(Exercise directions) Give back exactly the lines of the material below that start at the line containing "# Frobenioids I, Theorem" and end at the line containing "Mochizuki, *The geometry", and no others.

(Given entries)
○ ○ ○ ○ ○ ○ ○

import Literature.AlgebraicGeometry.Frobenioids.ModelFrobenioidPreFrobenioid
import Literature.AlgebraicGeometry.Frobenioids.ModelFrobenioidBirational
import HarnessLib

/-!
# Frobenioids I, Theorem 5.2 (ii) for the model Frobenioid: pre-steps, isomorphisms with prescribed
# zero divisor, units, and the fraction `s' · (s'')⁻¹` under composition

Mochizuki, *The geometry of Frobenioids I: the general theory*, Kyushu J. Math. **62** (2008),
§5, Theorem 5.2 (i)–(ii), kurims text pp. 100–101 [cite: MochizukiFrdI2008, Thm. 5.2(ii) p.101];
the properties established are those of Definition 1.3 (iii)(d) ("pre-steps out of an object are
classified, up to isomorphism, by their zero divisors") and (v) (total epimorphicity; pre-steps are
monomorphisms) specialised to the EXPLICIT category `C = ModelFrobenioid Φ B DivB` of Thm. 5.2 (i)
(a morphism is the data `(deg_Fr, Base, Div, u)` subject to relation (d)), under the hypotheses of
Thm. 5.2: `Φ` divisorial (objectwise), `B` group-like (objectwise).

Contents (all proved, no new definitions):
* pre-steps composed with isomorphisms are pre-steps; `Div`, `u` of such composites;
* cancellation: a morphism whose `Base` is an isomorphism is an epimorphism of `C`; a LINEAR
  morphism whose `Base` is a monomorphism is a monomorphism of `C` (for Frobenius degree `> 1`
  right-cancellation fails, cf. `ModelFrobenioidFrobeniusNotMono.lean`);
* existence of isomorphisms: two base-isomorphisms `s : X → Y`, `t : X → Z` of the same Frobenius
  degree with `Div(s) = Div(t)` satisfy `t = v ∘ s` for an isomorphism `v : Y ⥲ Z`; the "left" version
  for linear `s : X → Y`, `t : Z → Y` with `Base(s)⁻¹* Div(s) = Base(t)⁻¹* Div(t)`;
* two isomorphisms with the same `Base` differ by an element of `O^×`; an element of `O^×` with
  trivial rational function `u = 1` is trivial;
* the fraction `s' · (s'')⁻¹ ∈ B(Base X)` (`ModelFrobenioid.frac`) under post-composition with a
  linear morphism, pre-composition with an arbitrary morphism, and insertion of units; restriction
  `f ↦ f|_Y` (`biratRestrict`) after pre-composition.
These are the [FrdI]-level inputs of [EtTh] Prop. 4.2 (i)(ii) (abc-iut cell, seat abc-iut-L6-t12).
Diagrammatic composition (`φ ≫ ψ` = the paper's `ψ ∘ φ`); monoids written multiplicatively.
-/

noncomputable section

namespace Literature.AlgebraicGeometry.Frobenioids

namespace ModelFrobenioid

open CategoryTheory Opposite
open PreFrobenioid (pull_inv_pull_eq pull_pull_inv_eq pull_injective pullGp_of' pullGp_inv_pullGp
  pullGp_pullGp_inv pullGp_injective)

universe w v u

variable {D : Type u} [Category.{v} D] {Φ B : Dᵒᵖ ⥤ CommMonCat.{w}} {DivB : B ⟶ monoidGp Φ}
variable {X Y Z : ModelFrobenioid Φ B DivB}

/-! ### Pre-steps and isomorphisms -/

/-- A pre-step followed by an isomorphism is a pre-step ([FrdI] Def. 1.2 (iii): linear base-isomorphism;
isomorphisms are linear base-isomorphisms). [cite: MochizukiFrdI2008, Thm. 5.2(ii) p.101] -/
theorem isPreStep_comp_of_isIso {s : X ⟶ Y} (hs : PreFrobenioid.IsPreStep (toElem Φ B DivB) s)
    (v : Y ⟶ Z) [IsIso v] : PreFrobenioid.IsPreStep (toElem Φ B DivB) (s ≫ v) := by
  haveI : IsIso (baseMap s) := hs.2
  haveI : IsIso (baseMap v) := isIso_baseMap_of_isIso v
  refine ⟨?_, ?_⟩
  · change degFr (s ≫ v) = 1
    rw [degFr_comp, degFr_eq_one_of_isIso v, one_mul]
    exact hs.1
  · change IsIso (baseMap (s ≫ v))
    rw [baseMap_comp]
    infer_instance
import Literature.Geometry.Kaehler.ComplexTorusLieGroup
import Mathlib.Geometry.Manifold.Algebra.LieGroup
import HarnessLib

/-!
# A complex torus is a complex Lie group: the `LieAddGroup` instances

Companion of `Literature/Geometry/Kaehler/ComplexTorusLieGroup.lean` (which proves that the
group law `X × X → X` and negation of a complex torus `X = E/Φ(ℤ^ι)` are `C^n` over
`𝕜 ∈ {ℝ, ℂ}`: `ComplexTorus.contMDiff_add`, `ComplexTorus.contMDiff_neg`). This file only
REGISTERS the two resulting Mathlib instances

* `ComplexTorus.instLieAddGroupComplex : LieAddGroup 𝓘(ℂ, E) ω (ComplexTorus Φ)` — **a complex
  torus is a complex Lie group** (Lange–Birkenhake (1992), Ch. 1 §1.1: "a complex torus … is a
  connected compact complex Lie group"; Mumford, *Abelian Varieties*, §1 (1));
* `ComplexTorus.instLieAddGroupReal : LieAddGroup 𝓘(ℝ, E) ∞ (ComplexTorus Φ)` — its underlying
  real Lie group (matching `ComplexTorus.instIsManifoldReal`),

so that Mathlib's `ContMDiff.add`, `ContMDiff.neg`, `ContMDiff.sub`, `ContMDiff.sum`, … apply to
torus-valued maps. No new mathematics; kept in a separate (reviewed) file so that the theorem
file stays definition-free.

## References

* H. Lange, Ch. Birkenhake, *Complex Abelian Varieties*, Grundlehren 302 (1992), Ch. 1 §1.1.
  [LangeBirkenhake1992]
* D. Mumford, *Abelian Varieties* (1970), §1 (1). [MumfordAV1970]
-/

noncomputable section

open scoped Manifold ContDiff

namespace Literature.Geometry.Kaehler

namespace ComplexTorus

variable {ι : Type*} {E : Type*} [NormedAddCommGroup E] [NormedSpace ℂ E]
  {Φ : (ι → ℝ) ≃L[ℝ] E} [Fintype ι]

/-- **A complex torus is a complex Lie group**: addition and negation of `X = E/Φ(ℤ^ι)` are
holomorphic (`LieAddGroup` for the model `𝓘(ℂ, E)` and smoothness `ω`;
`ComplexTorus.contMDiff_add`, `ComplexTorus.contMDiff_neg`). Lange–Birkenhake (1992), Ch. 1
§1.1; Mumford, *Abelian Varieties*, §1 (1). [cite: LangeBirkenhake1992, §1.1.1] -/
instance instLieAddGroupComplex : LieAddGroup 𝓘(ℂ, E) ω (ComplexTorus Φ) where
  contMDiff_add := contMDiff_add
  contMDiff_neg := contMDiff_neg

/-- The underlying real Lie group of a complex torus (`LieAddGroup` for the model `𝓘(ℝ, E)` and
smoothness `∞`, matching `ComplexTorus.instIsManifoldReal`). [cite: LangeBirkenhake1992, §1.1.1] -/
instance instLieAddGroupReal : LieAddGroup 𝓘(ℝ, E) ∞ (ComplexTorus Φ) where
  contMDiff_add := contMDiff_add
  contMDiff_neg := contMDiff_neg

/-- Sanity check of the instances: a sum of two holomorphic torus-valued maps on a complex
manifold is holomorphic (Mathlib `ContMDiff.add`, available through `instLieAddGroupComplex`).
[cite: LangeBirkenhake1992, §1.1.1] -/
theorem contMDiff_add_of_contMDiff {F : Type*} [NormedAddCommGroup F] [NormedSpace ℂ F]
    {H : Type*} [TopologicalSpace H] {I : ModelWithCorners ℂ F H} {M : Type*}
    [TopologicalSpace M] [ChartedSpace H M] {f g : M → ComplexTorus Φ}
    (hf : ContMDiff I 𝓘(ℂ, E) ω f) (hg : ContMDiff I 𝓘(ℂ, E) ω g) :
    ContMDiff I 𝓘(ℂ, E) ω (fun x ↦ f x + g x) :=
  hf.add hg

end ComplexTorus

end Literature.Geometry.Kaehler
import Summits.ValiantsHypothesis.ValiantsHypothesis.Theorems.KPlusLogSqLawWeakLiftingTowerGraftTwoSidedThreeLettersGapFour
import Summits.ValiantsHypothesis.ValiantsHypothesis.Theorems.KPlusLogSqLawWeakLiftingTowerGraftTwoSidedThreeLettersDefinite

/-!
# The `(d, d+e, d+5e)` `2m` law for DEFINITE-TYPE roots of any corank (pub-symmetroid LINE (B) `tower_graft`, helper lane)

Part E (`TwoSidedThree.card_posRoots_le_two_mul_gap_four`) proves `Z₊ ≤ 2m` for `X^{d}A + X^{d+e}J + X^{d+5e}B` (`A ≻ 0`, `B ≻ 0`,
`J` any symmetric) under SIMPLE CROSSINGS.  As part D did for the gap-2 word and part I for four letters, the corank restriction is
removed: part C's abstract certificate theorem is re-proved for families with REPEATED scales
(`card_posType_le_rank_of_certificate_family`, same-scale Gram identity as hypothesis `hsame`), instantiated at gap 4 with the
certificate `N = [1/(sᵢsₖ(sᵢ+sₖ)(sᵢ²+sₖ²))]` (`card_posType_family_le_rank_gap_four`; for a same-scale pair the identity is
orthogonality for `4s⁵B − A`), and assembled with `exists_kernel_orthogonal_family` and the inertia kit into
`card_posRoots_le_two_mul_gap_four_of_definite`.

Honest scope: the three-letter word at gap 4; nothing on S4/S4b/S4d/S4f/S5, (TB), 19561 proper, 18050, VP ≠ VNP.
-/

set_option linter.dupNamespace false
set_option autoImplicit false

namespace Summit.ValiantsHypothesis.ValiantsHypothesis.Theorems.KPlusLogSqLaw.TowerGraft

open Matrix
open scoped BigOperators

namespace TwoSidedThree

section GapFourFamily

variable {m : ℕ} {I : Type} [Fintype I] [DecidableEq I]

variable (A J B : Matrix (Fin m) (Fin m) ℝ) (n : ℕ) (s : I → ℝ) (u : I → Fin m → ℝ)
import Literature.AnabelianGeometry.SemiGraphs.PSCUnrVerticialLevelwiseProofs
import Literature.AnabelianGeometry.SemiGraphs.PSCEdgewiseCriterionProofs
import Literature.AnabelianGeometry.SemiGraphs.PSCGraphicitySub
import Literature.AnabelianGeometry.SemiGraphs.ProSigmaCompletionHomCount
import Mathlib.Topology.Algebra.ClopenNhdofOne
import HarnessLib

/-!
# [CombGC] Theorem 1.6 (iii): a verticially filtration-preserving `β` preserves verticially purely totally ramified coverings

Mochizuki, *Inter-universal Teichmüller theory I*, Remark 1.2.3 (vii), kurims manuscript p. 43:
necessity in [CombGC] Theorem 1.6 (iii) "follows formally from the characterization of unramified
verticial subgroups given in Remark 1.4.3 and the characterization of verticially purely totally
ramified finite étale coverings given in Remark 1.4.2"; Remark 1.2.3 (iii), p. 41 (= [CombGC] Rmk.
1.4.2, second and third displays): for a Galois `Π^unr_G`-covering `G' → G` of degree a positive power
of `l` [so `n(G') = n(G) · deg(G'/G)`], "`G' → G` is verticially purely totally ramified if and only
if `i(G') = deg(G'/G) · (i(G) − 1) + 1`", equivalently "`i(G') − n(G') = deg(G'/G)·(i(G) − n(G) − 1)
+ 1`"; and [CombGC] Remark 1.1.3, p. 8: "`Π^grph_G` is a … free pro-`Σ` group of rank
`n(G) − i(G) + 1`", i.e. `M_G / M^vert_G` is free of that rank over `Ẑ^Σ` (Rmk. 1.1.4).
[cite: Mochizuki2012, IUTchI Rmk 1.2.3(vii) p.43] [cite: MochizukiCombGC2007, Rmk 1.4.2 p.11]

Together these make "verticially purely totally ramified" a function of the verticial FILTRATION:
`ρ(G') = deg · ρ(G)` with `ρ := n + 1 − i = rank(M/M^vert)`, which a verticially filtration-preserving
`β : Π^unr_G ⥲ Π^unr_H` (Def. 1.4 (iii)) transports.  This proof-only file (row T16-L16a of the cell's
sub-DAG for Theorem 1.6 = item (N2) of abc-iut-w5-d174's decomposition of the necessity kernel) PROVES:

* `nonempty_continuousMulEquiv_subquotient` — for a level `U ⊇ Ker` and a closed `V ⊇ Ker` with
  `[U, U] ⊆ V`, the transport along `β` induces a topological isomorphism `U / V ≃ β(U) / β(V)`;
* `grphRank_eq_unrTransport` — granted Rmk. 1.1.3's rank statement `AbelianizedGrphRank` for `G`, `H`
  (abc-iut-w4-d052, row T16-L15): `n(G_U) + 1 − i(G_U) = n(H_{βU}) + 1 − i(H_{βU})` at every level;
* `isVerticiallyPurelyTotallyRamified_unrTransport_iff` — **(N2)**: granted in addition Rmk. 1.4.2's
  count criterion `VerticialPureRamificationCount` for `G`, `H` (abc-iut-L3-t4) and the connectivity
  bound `i ≤ n + 1` of the coverings' graphs (displayed hypothesis: Rmk. 1.1.3's rank `n − i + 1` is a
  natural number; the interface does not record connectedness), `G_U → G` (`U` open normal of index
  `l^k`, `k > 0`) is verticially purely totally ramified iff the covering attached to `β(U)` is.
Inputs enter BY NAME; proof-only (0 defs); nothing here takes a side on [IUTchIII] Cor. 3.12.
-/

noncomputable section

○ ○ ○ ○ ○ ○ ○

(Exercise solution)
# Frobenioids I, Theorem 5.2 (ii) for the model Frobenioid: pre-steps, isomorphisms with prescribed
# zero divisor, units, and the fraction `s' · (s'')⁻¹` under composition

Mochizuki, *The geometry of Frobenioids I: the general theory*, Kyushu J. Math. **62** (2008),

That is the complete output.